[DATA IN THIS EXERCISE]
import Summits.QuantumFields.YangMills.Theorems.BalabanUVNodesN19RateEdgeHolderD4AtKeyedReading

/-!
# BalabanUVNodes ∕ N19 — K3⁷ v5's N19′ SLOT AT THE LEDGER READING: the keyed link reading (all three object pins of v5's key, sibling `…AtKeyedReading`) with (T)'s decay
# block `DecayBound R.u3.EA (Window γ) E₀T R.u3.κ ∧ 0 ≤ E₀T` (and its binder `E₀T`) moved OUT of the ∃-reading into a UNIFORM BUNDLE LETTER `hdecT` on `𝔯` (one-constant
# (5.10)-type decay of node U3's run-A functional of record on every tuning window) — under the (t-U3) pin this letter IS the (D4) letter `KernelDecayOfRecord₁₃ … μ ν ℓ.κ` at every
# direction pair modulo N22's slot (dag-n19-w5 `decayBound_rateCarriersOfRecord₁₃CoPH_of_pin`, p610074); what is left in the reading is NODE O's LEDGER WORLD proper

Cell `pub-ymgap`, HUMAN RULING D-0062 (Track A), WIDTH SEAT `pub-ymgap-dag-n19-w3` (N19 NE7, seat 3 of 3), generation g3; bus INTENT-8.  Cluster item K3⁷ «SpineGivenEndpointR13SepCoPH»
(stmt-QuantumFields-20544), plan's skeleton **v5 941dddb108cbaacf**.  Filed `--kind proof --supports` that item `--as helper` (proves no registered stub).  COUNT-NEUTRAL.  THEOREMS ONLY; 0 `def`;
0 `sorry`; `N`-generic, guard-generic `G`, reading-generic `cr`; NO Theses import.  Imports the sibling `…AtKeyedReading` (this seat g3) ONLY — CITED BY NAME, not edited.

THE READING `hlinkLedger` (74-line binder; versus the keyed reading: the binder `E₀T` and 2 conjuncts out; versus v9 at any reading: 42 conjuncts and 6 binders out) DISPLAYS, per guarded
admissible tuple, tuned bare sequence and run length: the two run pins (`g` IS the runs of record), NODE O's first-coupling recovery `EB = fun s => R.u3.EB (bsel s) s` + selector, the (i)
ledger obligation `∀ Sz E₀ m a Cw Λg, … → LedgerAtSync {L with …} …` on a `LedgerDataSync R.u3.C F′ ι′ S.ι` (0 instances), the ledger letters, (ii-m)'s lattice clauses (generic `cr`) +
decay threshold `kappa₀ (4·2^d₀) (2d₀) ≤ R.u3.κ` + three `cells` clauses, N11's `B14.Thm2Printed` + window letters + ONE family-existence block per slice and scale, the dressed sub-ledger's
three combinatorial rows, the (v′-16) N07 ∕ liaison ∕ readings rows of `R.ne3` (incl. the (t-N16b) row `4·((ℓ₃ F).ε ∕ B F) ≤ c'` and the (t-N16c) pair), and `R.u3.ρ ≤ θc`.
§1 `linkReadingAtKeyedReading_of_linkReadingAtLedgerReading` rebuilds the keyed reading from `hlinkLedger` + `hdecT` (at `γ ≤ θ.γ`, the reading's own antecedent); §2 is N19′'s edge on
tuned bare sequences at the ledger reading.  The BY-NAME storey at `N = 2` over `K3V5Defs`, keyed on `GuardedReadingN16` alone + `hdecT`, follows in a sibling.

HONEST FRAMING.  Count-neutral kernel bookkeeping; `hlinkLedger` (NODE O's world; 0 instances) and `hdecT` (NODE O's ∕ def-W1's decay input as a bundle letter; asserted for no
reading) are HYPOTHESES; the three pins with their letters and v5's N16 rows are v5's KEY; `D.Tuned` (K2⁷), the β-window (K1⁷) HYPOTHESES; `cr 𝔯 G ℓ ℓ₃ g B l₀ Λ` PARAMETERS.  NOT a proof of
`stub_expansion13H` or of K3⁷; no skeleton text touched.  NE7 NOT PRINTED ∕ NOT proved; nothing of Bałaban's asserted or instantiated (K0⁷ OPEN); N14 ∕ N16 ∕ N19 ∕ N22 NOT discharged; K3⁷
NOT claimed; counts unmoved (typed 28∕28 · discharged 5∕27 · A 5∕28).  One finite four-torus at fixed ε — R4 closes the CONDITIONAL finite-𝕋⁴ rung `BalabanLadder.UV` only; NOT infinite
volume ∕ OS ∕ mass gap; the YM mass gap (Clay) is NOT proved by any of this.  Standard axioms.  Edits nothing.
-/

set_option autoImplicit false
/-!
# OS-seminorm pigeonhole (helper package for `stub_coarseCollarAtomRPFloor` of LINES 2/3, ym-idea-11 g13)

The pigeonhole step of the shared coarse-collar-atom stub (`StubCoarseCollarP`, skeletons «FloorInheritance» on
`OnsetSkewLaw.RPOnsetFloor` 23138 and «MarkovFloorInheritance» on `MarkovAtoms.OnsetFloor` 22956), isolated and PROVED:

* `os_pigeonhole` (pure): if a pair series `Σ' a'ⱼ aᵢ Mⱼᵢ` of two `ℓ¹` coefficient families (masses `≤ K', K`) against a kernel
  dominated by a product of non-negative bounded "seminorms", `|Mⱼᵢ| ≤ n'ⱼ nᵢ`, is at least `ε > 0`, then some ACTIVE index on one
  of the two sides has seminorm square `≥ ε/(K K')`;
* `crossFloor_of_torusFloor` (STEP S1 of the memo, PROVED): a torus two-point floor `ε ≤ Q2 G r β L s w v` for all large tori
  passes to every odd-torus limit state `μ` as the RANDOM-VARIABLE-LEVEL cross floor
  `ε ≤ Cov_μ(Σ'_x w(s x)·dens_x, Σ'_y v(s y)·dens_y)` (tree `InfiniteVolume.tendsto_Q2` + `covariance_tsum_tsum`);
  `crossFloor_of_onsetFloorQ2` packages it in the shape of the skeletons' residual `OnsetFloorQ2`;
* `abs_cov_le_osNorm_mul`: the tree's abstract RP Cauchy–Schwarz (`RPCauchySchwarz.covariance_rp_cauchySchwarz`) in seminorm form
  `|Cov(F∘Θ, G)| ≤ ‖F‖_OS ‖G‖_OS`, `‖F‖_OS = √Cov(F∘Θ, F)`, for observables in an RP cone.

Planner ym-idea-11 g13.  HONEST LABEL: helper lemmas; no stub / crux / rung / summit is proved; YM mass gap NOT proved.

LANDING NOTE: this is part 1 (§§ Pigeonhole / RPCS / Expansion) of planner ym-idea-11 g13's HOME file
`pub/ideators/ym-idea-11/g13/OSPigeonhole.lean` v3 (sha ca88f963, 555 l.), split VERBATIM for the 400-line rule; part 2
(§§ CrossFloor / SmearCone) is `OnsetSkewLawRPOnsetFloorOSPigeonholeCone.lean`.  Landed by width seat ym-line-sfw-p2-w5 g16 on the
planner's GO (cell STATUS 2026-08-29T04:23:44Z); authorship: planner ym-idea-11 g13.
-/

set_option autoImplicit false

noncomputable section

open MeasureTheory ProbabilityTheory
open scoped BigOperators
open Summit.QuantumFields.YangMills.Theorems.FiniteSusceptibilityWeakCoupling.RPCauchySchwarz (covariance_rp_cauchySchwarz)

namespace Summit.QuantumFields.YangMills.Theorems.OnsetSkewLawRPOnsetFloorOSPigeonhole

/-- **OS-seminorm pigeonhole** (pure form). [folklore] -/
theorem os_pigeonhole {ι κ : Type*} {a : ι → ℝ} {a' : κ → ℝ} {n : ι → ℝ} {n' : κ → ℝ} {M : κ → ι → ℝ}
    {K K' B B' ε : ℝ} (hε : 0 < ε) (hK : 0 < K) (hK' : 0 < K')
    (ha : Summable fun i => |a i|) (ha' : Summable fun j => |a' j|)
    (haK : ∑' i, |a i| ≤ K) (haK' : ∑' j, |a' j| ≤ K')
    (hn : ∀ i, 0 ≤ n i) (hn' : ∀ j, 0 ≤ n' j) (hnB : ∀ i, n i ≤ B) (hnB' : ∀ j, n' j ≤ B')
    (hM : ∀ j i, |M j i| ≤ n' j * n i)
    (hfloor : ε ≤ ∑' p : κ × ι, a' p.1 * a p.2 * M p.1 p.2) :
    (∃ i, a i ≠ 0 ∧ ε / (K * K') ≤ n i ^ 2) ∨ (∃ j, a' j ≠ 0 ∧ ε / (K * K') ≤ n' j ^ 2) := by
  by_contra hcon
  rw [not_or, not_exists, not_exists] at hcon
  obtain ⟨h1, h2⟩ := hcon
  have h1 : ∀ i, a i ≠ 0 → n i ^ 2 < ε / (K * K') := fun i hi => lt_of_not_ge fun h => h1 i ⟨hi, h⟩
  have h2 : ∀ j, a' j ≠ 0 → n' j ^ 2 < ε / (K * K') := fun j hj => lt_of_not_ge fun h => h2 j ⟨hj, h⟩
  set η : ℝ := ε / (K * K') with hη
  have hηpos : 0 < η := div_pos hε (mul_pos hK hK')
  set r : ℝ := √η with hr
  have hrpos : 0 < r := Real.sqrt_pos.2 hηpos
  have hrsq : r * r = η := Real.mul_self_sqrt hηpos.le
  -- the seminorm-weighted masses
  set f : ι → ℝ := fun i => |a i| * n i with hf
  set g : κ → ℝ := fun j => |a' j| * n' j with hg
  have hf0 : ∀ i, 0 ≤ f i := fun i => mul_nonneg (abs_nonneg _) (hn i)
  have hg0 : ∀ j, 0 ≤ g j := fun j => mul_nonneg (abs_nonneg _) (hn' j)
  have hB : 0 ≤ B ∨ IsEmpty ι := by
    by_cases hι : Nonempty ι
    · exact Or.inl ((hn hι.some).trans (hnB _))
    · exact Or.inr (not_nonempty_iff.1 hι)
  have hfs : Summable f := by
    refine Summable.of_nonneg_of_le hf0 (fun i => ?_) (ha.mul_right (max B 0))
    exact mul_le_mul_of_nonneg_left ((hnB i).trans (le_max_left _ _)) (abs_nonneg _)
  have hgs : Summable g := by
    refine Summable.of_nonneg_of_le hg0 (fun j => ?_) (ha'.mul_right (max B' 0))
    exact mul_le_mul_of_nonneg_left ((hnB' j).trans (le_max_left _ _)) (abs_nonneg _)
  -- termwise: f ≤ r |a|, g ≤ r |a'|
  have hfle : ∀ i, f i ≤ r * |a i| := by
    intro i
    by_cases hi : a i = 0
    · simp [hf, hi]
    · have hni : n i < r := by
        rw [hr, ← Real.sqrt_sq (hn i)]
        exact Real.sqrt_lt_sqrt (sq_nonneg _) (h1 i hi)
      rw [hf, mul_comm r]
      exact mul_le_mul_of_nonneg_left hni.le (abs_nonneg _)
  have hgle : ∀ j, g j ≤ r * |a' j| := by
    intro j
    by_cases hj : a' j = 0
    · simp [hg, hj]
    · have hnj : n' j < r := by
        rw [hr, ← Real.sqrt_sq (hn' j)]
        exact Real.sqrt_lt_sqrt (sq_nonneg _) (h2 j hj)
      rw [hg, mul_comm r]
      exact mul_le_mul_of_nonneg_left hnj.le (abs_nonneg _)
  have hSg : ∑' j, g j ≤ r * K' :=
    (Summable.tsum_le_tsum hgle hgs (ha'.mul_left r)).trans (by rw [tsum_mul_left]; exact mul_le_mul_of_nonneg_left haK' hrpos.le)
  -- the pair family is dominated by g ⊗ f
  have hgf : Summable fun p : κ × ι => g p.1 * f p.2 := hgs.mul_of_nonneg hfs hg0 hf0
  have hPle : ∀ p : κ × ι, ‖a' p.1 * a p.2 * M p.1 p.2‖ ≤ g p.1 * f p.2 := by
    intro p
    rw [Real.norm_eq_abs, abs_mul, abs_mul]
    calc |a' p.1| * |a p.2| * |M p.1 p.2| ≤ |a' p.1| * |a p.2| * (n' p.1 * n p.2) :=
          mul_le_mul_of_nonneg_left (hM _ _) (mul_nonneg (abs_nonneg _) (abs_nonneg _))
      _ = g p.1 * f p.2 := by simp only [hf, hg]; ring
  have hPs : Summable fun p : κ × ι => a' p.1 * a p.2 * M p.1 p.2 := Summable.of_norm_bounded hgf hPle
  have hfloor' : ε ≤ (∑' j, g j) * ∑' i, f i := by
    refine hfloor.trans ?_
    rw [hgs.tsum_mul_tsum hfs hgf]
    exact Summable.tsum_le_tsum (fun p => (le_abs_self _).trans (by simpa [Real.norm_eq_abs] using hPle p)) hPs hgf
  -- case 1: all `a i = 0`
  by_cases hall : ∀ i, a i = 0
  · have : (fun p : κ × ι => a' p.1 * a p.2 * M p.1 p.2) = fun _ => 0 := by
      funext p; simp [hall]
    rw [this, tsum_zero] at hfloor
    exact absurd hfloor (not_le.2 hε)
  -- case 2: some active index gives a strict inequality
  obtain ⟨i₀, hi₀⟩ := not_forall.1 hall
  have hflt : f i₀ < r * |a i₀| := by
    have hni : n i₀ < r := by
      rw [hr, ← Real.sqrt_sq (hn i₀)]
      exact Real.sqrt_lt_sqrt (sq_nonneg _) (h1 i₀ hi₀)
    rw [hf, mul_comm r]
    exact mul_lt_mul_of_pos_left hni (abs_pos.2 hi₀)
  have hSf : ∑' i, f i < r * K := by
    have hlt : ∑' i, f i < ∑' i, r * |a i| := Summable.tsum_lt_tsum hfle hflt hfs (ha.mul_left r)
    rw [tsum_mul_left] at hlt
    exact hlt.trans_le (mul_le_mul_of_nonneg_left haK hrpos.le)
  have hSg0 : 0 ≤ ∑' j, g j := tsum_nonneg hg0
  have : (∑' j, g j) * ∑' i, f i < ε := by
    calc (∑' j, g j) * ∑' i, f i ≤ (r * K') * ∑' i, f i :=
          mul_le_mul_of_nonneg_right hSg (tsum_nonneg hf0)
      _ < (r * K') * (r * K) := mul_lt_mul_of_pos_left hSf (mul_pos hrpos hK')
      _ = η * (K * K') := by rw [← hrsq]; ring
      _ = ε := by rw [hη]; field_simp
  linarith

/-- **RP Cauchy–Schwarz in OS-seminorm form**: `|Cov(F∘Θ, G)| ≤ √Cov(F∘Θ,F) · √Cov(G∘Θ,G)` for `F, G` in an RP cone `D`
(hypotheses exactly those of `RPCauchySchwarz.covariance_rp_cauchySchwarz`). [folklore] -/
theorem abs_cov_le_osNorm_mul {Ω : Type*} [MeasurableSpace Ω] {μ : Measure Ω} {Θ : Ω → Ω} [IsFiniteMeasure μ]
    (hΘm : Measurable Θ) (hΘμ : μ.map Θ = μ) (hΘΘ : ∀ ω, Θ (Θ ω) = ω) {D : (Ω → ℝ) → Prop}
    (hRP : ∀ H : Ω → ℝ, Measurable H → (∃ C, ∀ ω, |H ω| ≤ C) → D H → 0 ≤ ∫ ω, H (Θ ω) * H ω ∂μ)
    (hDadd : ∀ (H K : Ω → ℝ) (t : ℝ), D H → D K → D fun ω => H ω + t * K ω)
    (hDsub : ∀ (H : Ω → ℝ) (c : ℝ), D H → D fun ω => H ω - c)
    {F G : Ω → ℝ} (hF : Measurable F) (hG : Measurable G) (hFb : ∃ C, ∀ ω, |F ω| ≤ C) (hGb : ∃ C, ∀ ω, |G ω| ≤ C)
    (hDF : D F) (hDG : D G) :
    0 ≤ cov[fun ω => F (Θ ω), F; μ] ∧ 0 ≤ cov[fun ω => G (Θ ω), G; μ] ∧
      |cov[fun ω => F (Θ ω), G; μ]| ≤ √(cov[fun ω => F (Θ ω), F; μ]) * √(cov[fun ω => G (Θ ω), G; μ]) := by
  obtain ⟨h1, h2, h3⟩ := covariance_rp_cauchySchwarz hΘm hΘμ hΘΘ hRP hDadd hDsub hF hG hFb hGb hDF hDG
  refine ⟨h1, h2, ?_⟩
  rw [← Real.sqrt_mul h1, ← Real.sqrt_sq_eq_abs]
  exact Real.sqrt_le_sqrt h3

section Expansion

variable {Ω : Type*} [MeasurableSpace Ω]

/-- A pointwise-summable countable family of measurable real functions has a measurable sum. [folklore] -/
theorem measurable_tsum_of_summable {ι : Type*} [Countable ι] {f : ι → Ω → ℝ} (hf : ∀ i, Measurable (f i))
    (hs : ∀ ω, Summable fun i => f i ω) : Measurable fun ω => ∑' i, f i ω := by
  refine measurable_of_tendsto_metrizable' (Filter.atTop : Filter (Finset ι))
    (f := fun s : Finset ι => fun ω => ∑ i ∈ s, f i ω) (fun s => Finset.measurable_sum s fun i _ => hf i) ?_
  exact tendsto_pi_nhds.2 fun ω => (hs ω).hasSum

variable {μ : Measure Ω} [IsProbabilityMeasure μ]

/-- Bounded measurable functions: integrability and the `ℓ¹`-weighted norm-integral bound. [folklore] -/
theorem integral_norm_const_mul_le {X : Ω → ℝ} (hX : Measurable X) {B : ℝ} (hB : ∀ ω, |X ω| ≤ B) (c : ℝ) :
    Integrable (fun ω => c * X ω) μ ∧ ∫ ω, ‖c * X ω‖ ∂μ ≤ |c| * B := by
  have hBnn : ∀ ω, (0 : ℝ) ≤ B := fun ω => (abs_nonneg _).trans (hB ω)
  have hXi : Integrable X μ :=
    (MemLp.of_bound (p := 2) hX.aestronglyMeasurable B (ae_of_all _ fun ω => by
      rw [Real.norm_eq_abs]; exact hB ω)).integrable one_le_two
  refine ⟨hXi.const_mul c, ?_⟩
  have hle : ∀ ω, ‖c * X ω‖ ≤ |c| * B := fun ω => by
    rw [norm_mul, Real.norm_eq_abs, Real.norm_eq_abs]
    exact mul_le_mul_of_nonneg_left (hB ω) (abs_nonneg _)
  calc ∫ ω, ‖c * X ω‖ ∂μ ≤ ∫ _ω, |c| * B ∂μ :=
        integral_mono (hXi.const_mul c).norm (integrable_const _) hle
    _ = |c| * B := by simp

[ASSIGNMENT]
Beginning at the first line of the records, retype exactly every line up to and including the one with "NAME, not edited.".

[RESPONSE TO THIS EXERCISE]
import Summits.QuantumFields.YangMills.Theorems.BalabanUVNodesN19RateEdgeHolderD4AtKeyedReading

/-!
# BalabanUVNodes ∕ N19 — K3⁷ v5's N19′ SLOT AT THE LEDGER READING: the keyed link reading (all three object pins of v5's key, sibling `…AtKeyedReading`) with (T)'s decay
# block `DecayBound R.u3.EA (Window γ) E₀T R.u3.κ ∧ 0 ≤ E₀T` (and its binder `E₀T`) moved OUT of the ∃-reading into a UNIFORM BUNDLE LETTER `hdecT` on `𝔯` (one-constant
# (5.10)-type decay of node U3's run-A functional of record on every tuning window) — under the (t-U3) pin this letter IS the (D4) letter `KernelDecayOfRecord₁₃ … μ ν ℓ.κ` at every
# direction pair modulo N22's slot (dag-n19-w5 `decayBound_rateCarriersOfRecord₁₃CoPH_of_pin`, p610074); what is left in the reading is NODE O's LEDGER WORLD proper

Cell `pub-ymgap`, HUMAN RULING D-0062 (Track A), WIDTH SEAT `pub-ymgap-dag-n19-w3` (N19 NE7, seat 3 of 3), generation g3; bus INTENT-8.  Cluster item K3⁷ «SpineGivenEndpointR13SepCoPH»
(stmt-QuantumFields-20544), plan's skeleton **v5 941dddb108cbaacf**.  Filed `--kind proof --supports` that item `--as helper` (proves no registered stub).  COUNT-NEUTRAL.  THEOREMS ONLY; 0 `def`;
0 `sorry`; `N`-generic, guard-generic `G`, reading-generic `cr`; NO Theses import.  Imports the sibling `…AtKeyedReading` (this seat g3) ONLY — CITED BY NAME, not edited.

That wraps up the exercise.